In the listing below, pick out lines with "cell".

★ ★ ★

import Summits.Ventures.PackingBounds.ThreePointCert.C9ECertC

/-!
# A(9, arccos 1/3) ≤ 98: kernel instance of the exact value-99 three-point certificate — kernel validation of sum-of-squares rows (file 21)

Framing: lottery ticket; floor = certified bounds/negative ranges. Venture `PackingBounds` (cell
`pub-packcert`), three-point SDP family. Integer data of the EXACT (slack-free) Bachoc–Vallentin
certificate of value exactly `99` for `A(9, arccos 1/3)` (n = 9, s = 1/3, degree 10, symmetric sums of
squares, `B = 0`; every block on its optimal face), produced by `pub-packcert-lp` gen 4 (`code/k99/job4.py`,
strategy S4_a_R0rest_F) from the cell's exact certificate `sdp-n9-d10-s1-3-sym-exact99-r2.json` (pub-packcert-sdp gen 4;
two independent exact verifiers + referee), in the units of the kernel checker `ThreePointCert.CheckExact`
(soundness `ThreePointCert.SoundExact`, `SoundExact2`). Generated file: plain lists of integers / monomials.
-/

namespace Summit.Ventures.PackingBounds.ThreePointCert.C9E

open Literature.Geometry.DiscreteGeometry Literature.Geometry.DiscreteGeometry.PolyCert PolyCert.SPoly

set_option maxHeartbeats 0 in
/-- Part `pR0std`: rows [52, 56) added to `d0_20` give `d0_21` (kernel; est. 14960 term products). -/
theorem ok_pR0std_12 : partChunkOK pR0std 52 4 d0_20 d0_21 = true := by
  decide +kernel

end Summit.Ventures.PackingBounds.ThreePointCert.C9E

★ ★ ★

RESPONSE AREA:
Framing: lottery ticket; floor = certified bounds/negative ranges. Venture `PackingBounds` (cell
strategy S4_a_R0rest_F) from the cell's exact certificate `sdp-n9-d10-s1-3-sym-exact99-r2.json` (pub-packcert-sdp gen 4;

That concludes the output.